Publié le par le-fil-a-la-paille.over-blog.com

La règlementation actuelle comporte également quelques textes annexes qu'il est important de connaître.

 

Décret du 31 mars 2010 : portant sur l'inspection des PAC de plus de 12kW

 

les systemes de climatisation et les pompes a chaleur reversibles definies a l'article R. 224-59-1 et dont la puissance frigorifique nominale utile est superieure a 12 kilowatts sont soumis a l'inspection periodique definie a la presente sous-section.  

≪ Si  l'une des pompes a chaleur individuelles d'une pompe a chaleur sur boucle d'eau reversible depasse une puissance frigorifique nominale utile de 12 kilowatts, l'inspection

porte sur l'ensemble du systeme.

 

Elle est effectuée une fois tous les 5 ans à l'initiative du propriétaire.

 

≪ Art.R. 224-59-3.-L'inspection est effectuee a l'initiative du proprietaire ou du syndicat de copropriete de l'immeuble.

≪ Art.R. 224-59-4.-L'inspection doit etre realisee au moins une fois tous les cinq ans.

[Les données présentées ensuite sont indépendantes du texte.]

import Literature.NumberTheory.Automorphic.Arthur2013.Leaves.TorusDictionary   -- ★ `TorusDict.principalIdele_mem_unitIdeles_of_pow_eq_one`, ★ `exists_units_eq_of_mem_unitIdeles`, the constancy currency
import HarnessLib

/-!
# R90 · S10 — brick B3 of L-C′: THE ARCHIMEDEAN COMPENSATION on `μ(L)` (solvability of the constancy condition with one finite component)
# (`exists_archExponents_compensating`; DEAL #54 (α), census road «§45.13 with one finite component»; PROOF, 0 sorry)

Cell `hodgecm-mathlib`, crux H413 (`stmt-HodgeConjecture-24833`), route of record `HCCMUnconditional`; slab R90-TF, section S10 = §13.8; seat R90-C138-p06 (g0),
DEAL #54 (L-C′: «a character of the compact local torus `U(1)(L⁺_v)` at a NON-SPLIT `v` is the `v`-component of an AUTOMORPHIC character of `U(1)(𝔸_{L⁺})`
trivial on `U(1)(𝒪_w)` off `v`», needed for the R5 binder `hχθK` of ★ `exists_flathBlockH` ∕ p01's `hθχ`).  Proof lane (`--kind proof --supports
stmt-HodgeConjecture-24833 --as helper`); THEOREMS ONLY; Literature-only imports.

THE MATHEMATICS (folklore; the arithmetic kernel of Weil's extension principle [Weil1956 §1], as in ★ `TorusDict.exists_isAutomorphic_of_constancy`, §45.13 of ★
`Arthur2013/Leaves/TorusDictionary`).  The level-one open subgroup `U = T_∞ · ∏_w T(𝒪_w)` of `T(𝔸_{L⁺})` meets `T(L⁺)` in the FINITE CYCLIC group `μ(L)` (★ §45.11
`mem_torus_and_mem_unitIdeles_iff_isOfFinOrder`, Kronecker); a character `(ψ_v at v) ⊗ (1 off v) ⊗ (Φ_{2e} at ∞)` of `U` descends to `T(L⁺)\T(𝔸)` iff it kills
`μ(L)`, i.e. iff `ψ_v(ζ) · ∏_w ι_w(ζ)^{-e_w} = 1` on `μ(L)` — §45.13's constancy condition `H` with ONE FINITE COMPONENT inserted.  THIS FILE: that condition is
always SOLVABLE in the archimedean exponents `e` — for EVERY character `χ` of `L^×` (only its values on the roots of unity matter) there is `e : InfinitePlace L → ℤ`,
supported at one place `w₀`, with `χ(k) · ∏_w ι_w(k)^{-e_w} = 1` for every `k ∈ L^×` of finite order: `μ(L) = ⟨ζ⟩` is cyclic of order `m` (a finite subgroup of the
units of a field), `ι_{w₀}(ζ)` is a PRIMITIVE `m`-th root of unity in `ℂ` (an embedding is injective), so `χ(ζ)` — an `m`-th root of unity — is `ι_{w₀}(ζ)^a` for some
`a`, and `e := a·𝟙_{w₀}` works.  §1 re-proves (the ★ file keeps them `private`) that the finite-order elements of `L^×` are `#μ(L)`-th roots of unity, hence finitely
many.  Why it might fail: it cannot — no hypothesis on `L` beyond «number field» (one infinite place exists).
HONEST LABEL: a brick; pays no socket; the Weil re-run with a `v`-component (census 02:58Z, size L) is NOT here; HC_CM is proved only modulo the 7 printed citations (2
remaining named inputs: hLiu418 = stmt-HodgeConjecture-24832, h413 = stmt-HodgeConjecture-24833) until rung 0 closes; REL ≠ ★ ≠ BUILT.

## References
* [Weil1956] A. Weil, *On a certain type of characters of the idèle-class group of an algebraic number-field*, Proc. Int. Symp. Tokyo–Nikko (1956), §1.
* [Arthur2011Draft] J. Arthur, *The Endoscopic Classification of Representations* (2011 draft), d-p. 319 Remark 2, d-p. 310.
* [CasselsFrohlichANT1967] J. W. S. Cassels, A. Fröhlich (eds.), *Algebraic Number Theory* (1967), Ch. II §18 (units and `S`-units).
-/

set_option autoImplicit false
-- the mandated namespace repeats the single-problem summit's segment (`HodgeConjecture.HodgeConjecture`)
set_option linter.dupNamespace false

noncomputable section

open NumberField IsDedekindDomain
open Literature.NumberTheory.GaloisRepresentations
open Literature.NumberTheory.Automorphic.Arthur2013.Leaves.TECR

namespace Summit.HodgeConjecture.HodgeConjecture.R90.S10

variable {K : Type} [Field K] [NumberField K]

/-! ## §1 The finite-order elements of `K^×` are the `#μ(K)`-th roots of unity (re-proof of ★ TorusDictionary's private helpers) -/

/-- **An element of finite order of `K^×` is a `#μ(K)`-th root of unity**: it is an integral unit (★ `exists_units_eq_of_mem_unitIdeles` — a root of unity is a unit at
every finite place, ★ `TorusDict.principalIdele_mem_unitIdeles_of_pow_eq_one`) of finite order, i.e. in Mathlib's `NumberField.Units.torsion K`, whose exponent divides
`Units.torsionOrder K`. [cite: CasselsFrohlichANT1967, Ch. II §18] -/
theorem pow_torsionOrder_eq_one_of_isOfFinOrder {k : Kˣ} (hk : IsOfFinOrder k) : k ^ Units.torsionOrder K = 1 := by
  obtain ⟨n, hn, hkn⟩ := isOfFinOrder_iff_pow_eq_one.mp hk
  obtain ⟨ε, hε⟩ := exists_units_eq_of_mem_unitIdeles (TorusDict.principalIdele_mem_unitIdeles_of_pow_eq_one hn.ne' hkn)
  have hεn : ε ^ n = 1 := by
    apply Units.ext
    apply IsFractionRing.injective (𝓞 K) K
    rw [Units.val_pow_eq_pow_val, map_pow, hε, ← Units.val_pow_eq_pow_val, hkn, Units.val_one, Units.val_one, map_one]
  have htors : ε ∈ Units.torsion K := (CommGroup.mem_torsion ε).mpr (isOfFinOrder_iff_pow_eq_one.mpr ⟨n, hn, hεn⟩)
  have hpow : ε ^ Units.torsionOrder K = 1 := by
    have h : ε ∈ rootsOfUnity (Units.torsionOrder K) (𝓞 K) := by
      rw [Units.rootsOfUnity_eq_torsion]; exact htors
    exact (mem_rootsOfUnity _ _).mp h
  apply Units.ext
  rw [Units.val_pow_eq_pow_val, ← hε, ← map_pow, ← Units.val_pow_eq_pow_val, hpow, Units.val_one, Units.val_one, map_one]

/-- The torsion subgroup of `K^×` is FINITE (inside the `#μ(K)`-th roots of unity). [cite: CasselsFrohlichANT1967, Ch. II §18] -/
theorem finite_torsion_units : Finite ↥(CommGroup.torsion Kˣ) := by
  haveI : Finite ↥(rootsOfUnity (Units.torsionOrder K) K) := inferInstance
  refine Finite.of_injective (fun k : ↥(CommGroup.torsion Kˣ) =>
    (⟨k.1, (mem_rootsOfUnity _ _).mpr (pow_torsionOrder_eq_one_of_isOfFinOrder ((CommGroup.mem_torsion _).1 k.2))⟩ :
      ↥(rootsOfUnity (Units.torsionOrder K) K))) fun a b h => ?_
  exact Subtype.ext (congrArg (fun x : ↥(rootsOfUnity (Units.torsionOrder K) K) => (x : Kˣ)) h)

/-! ## §2 The compensation: every character of `μ(K)` is an integral power of one embedding -/

/-- **THE ARCHIMEDEAN COMPENSATION.**  For every infinite place `w₀` of `K` and every character `χ : K^× → ℂ^×` there are exponents `e : InfinitePlace K → ℤ`
(supported at `w₀`) with `χ(k) · ∏_w ι_w(k)^{-e_w} = 1` for every `k ∈ K^×` of FINITE ORDER — §45.13's constancy condition `H` with the finite datum `χ|_{μ(K)}`
inserted is solvable: `μ(K) = ⟨ζ⟩` is cyclic of order `m`, `ι_{w₀}(ζ)` is a primitive `m`-th root of unity, `χ(ζ) = ι_{w₀}(ζ)^a`, `e := a·𝟙_{w₀}`.
[cite: Weil1956, §1] [cite: Arthur2011Draft, d-p. 319 Remark 2] -/
theorem exists_archExponents_compensating (w₀ : InfinitePlace K) (χ : Kˣ →* ℂˣ) :
    ∃ e : InfinitePlace K → ℤ, ∀ k : Kˣ, IsOfFinOrder k →
      ((χ k : ℂˣ) : ℂ) * ∏ w : InfinitePlace K, (w.embedding (k : K)) ^ (-e w) = 1 := by
  classical
  -- `μ(K)` is finite cyclic, generated by `ζ` of order `m`
  haveI : Finite ↥(CommGroup.torsion Kˣ) := finite_torsion_units
  obtain ⟨g, hg⟩ := IsCyclic.exists_generator (α := ↥(CommGroup.torsion Kˣ))
  set ζ : Kˣ := g.1 with hζ
  set m : ℕ := orderOf ζ with hm
  have hζfin : IsOfFinOrder ζ := (CommGroup.mem_torsion _).1 g.2
  have hm0 : 0 < m := hζfin.orderOf_pos
  -- `ι_{w₀}(ζ)` is a primitive `m`-th root of unity in `ℂ` (an embedding is injective)
  set z : ℂ := w₀.embedding ((ζ : Kˣ) : K) with hz_def
  have hprim : IsPrimitiveRoot z m :=
    (IsPrimitiveRoot.coe_units_iff.mpr (IsPrimitiveRoot.orderOf ζ)).map_of_injective (w₀.embedding : K →+* ℂ).injective
  haveI : NeZero m := ⟨hm0.ne'⟩
  have hz : z ≠ 0 := by
    rw [hz_def, map_ne_zero]
    exact Units.ne_zero ζ
  -- `χ ζ` is an `m`-th root of unity, hence a power of `z`
  have hχm : ((χ ζ : ℂˣ) : ℂ) ^ m = 1 := by
    rw [← Units.val_pow_eq_pow_val, ← map_pow, hm, pow_orderOf_eq_one, map_one, Units.val_one]
  obtain ⟨a, -, ha⟩ := hprim.eq_pow_of_pow_eq_one hχm
  refine ⟨fun w => if w = w₀ then (a : ℤ) else 0, fun k hk => ?_⟩
  -- `k = ζ ^ j`
  have hkmem : (⟨k, (CommGroup.mem_torsion _).2 hk⟩ : ↥(CommGroup.torsion Kˣ)) ∈ Subgroup.zpowers g := hg _
  obtain ⟨j, hj⟩ := Subgroup.mem_zpowers_iff.1 hkmem
  have hkj : k = ζ ^ j := by
    have h := congrArg (fun x : ↥(CommGroup.torsion Kˣ) => (x : Kˣ)) hj
    simpa [hζ] using h.symm
  -- the product is the single factor at `w₀`
  beta_reduce
  rw [Finset.prod_eq_single w₀ (fun w _ hw => by rw [if_neg hw, neg_zero, zpow_zero]) (fun h => (h (Finset.mem_univ _)).elim),
    if_pos rfl]
  -- compute: `χ(ζ^j) · ι(ζ^j)^(-a) = z^(a j) · z^(-j a) = 1`
  have hχk : ((χ k : ℂˣ) : ℂ) = z ^ ((a : ℤ) * j) := by
    rw [hkj, map_zpow, Units.val_zpow_eq_zpow_val, ← ha, ← zpow_natCast, ← zpow_mul]
  have hιk : w₀.embedding ((k : Kˣ) : K) = z ^ j := by
    rw [hkj, Units.val_zpow_eq_zpow_val, map_zpow₀]
  rw [hχk, hιk, ← zpow_mul, ← zpow_add₀ hz]
  have h0 : (a : ℤ) * j + j * -(a : ℤ) = 0 := by ring
  rw [h0, zpow_zero]

end Summit.HodgeConjecture.HodgeConjecture.R90.S10

end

≪ En cas de remplacement d'un systeme de climatisation ou d'une pompe a chaleur reversible ou d'installation d'un nouveau systeme de climatisation ou d'une nouvelle pompe a chaleur reversible, la premiere inspection doit etre effectuee au plus tard au cours de l'annee civile suivant le remplacement ou l'installation.

 

Cette inspection a pour but de contrôler la bonne marche de l'installation mais également d'émettre des conseils quant à son utilisation et des recommandations sur les améliorations possible voire son remplacement éventuel .

  

≪ Art.R. 224-59-5.-L'inspection comporte l'inspection documentaire, l'evaluation, lors de l'inspection sur site, du rendement du systeme de climatisation et de son dimensionnement par rapport aux exigences en matiere de refroidissement du batiment, ainsi que la fourniture des recommandations necessaires portant sur le bon usage du systeme en place, les ameliorations possibles de l'ensemble de l'installation, l'interet eventuel du remplacement de celui-ci et les autres solutions envisageables.

≪ Elle donne lieu a la remise, par la personne ayant effectue l'inspection, d'un rapport dans un delai maximum d'un mois suivant sa visite au commanditaire de l'inspection mentionne a l'article R. 224-59-3, qui le conserve et doit le tenir a la disposition des agents enumeres a

l'article L. 226-2 pendant une duree de dix ans.

≪ Les specifications techniques et les modalites de l'inspection, notamment le contenu du rapport, sont fixees par arrete des ministres charges, respectivement, de l'energie, de l''environnement, de la construction, de la sante et de l'industrie.

     

Le contrôle doit être réalisé par une entreprise indépendante et objective et non par l'installateur ou le fournisseur.  

 

≪ Art.R. 224-59-6.-I. ― La personne qui realise l'inspection ne doit avoir aucun lien de nature a porter atteinte a son objectivite et a son independance avec, notamment :

≪ ― le proprietaire du systeme de climatisation ou de la pompe a chaleur reversible faisant l'objet de l'inspection, ou son mandataire ;

≪ ― une entreprise ayant realise l'installation du systeme de climatisation ou de la pompe a chaleur reversible faisant l'objet de l'inspection ;

≪ ― une entreprise realisant l'entretien, la maintenance ou l'exploitation du systeme de climatisation ou de la pompe a chaleur reversible faisant l'objet de l'inspection ou ayant un contrat de performance energetique en cours portant sur ces derniers.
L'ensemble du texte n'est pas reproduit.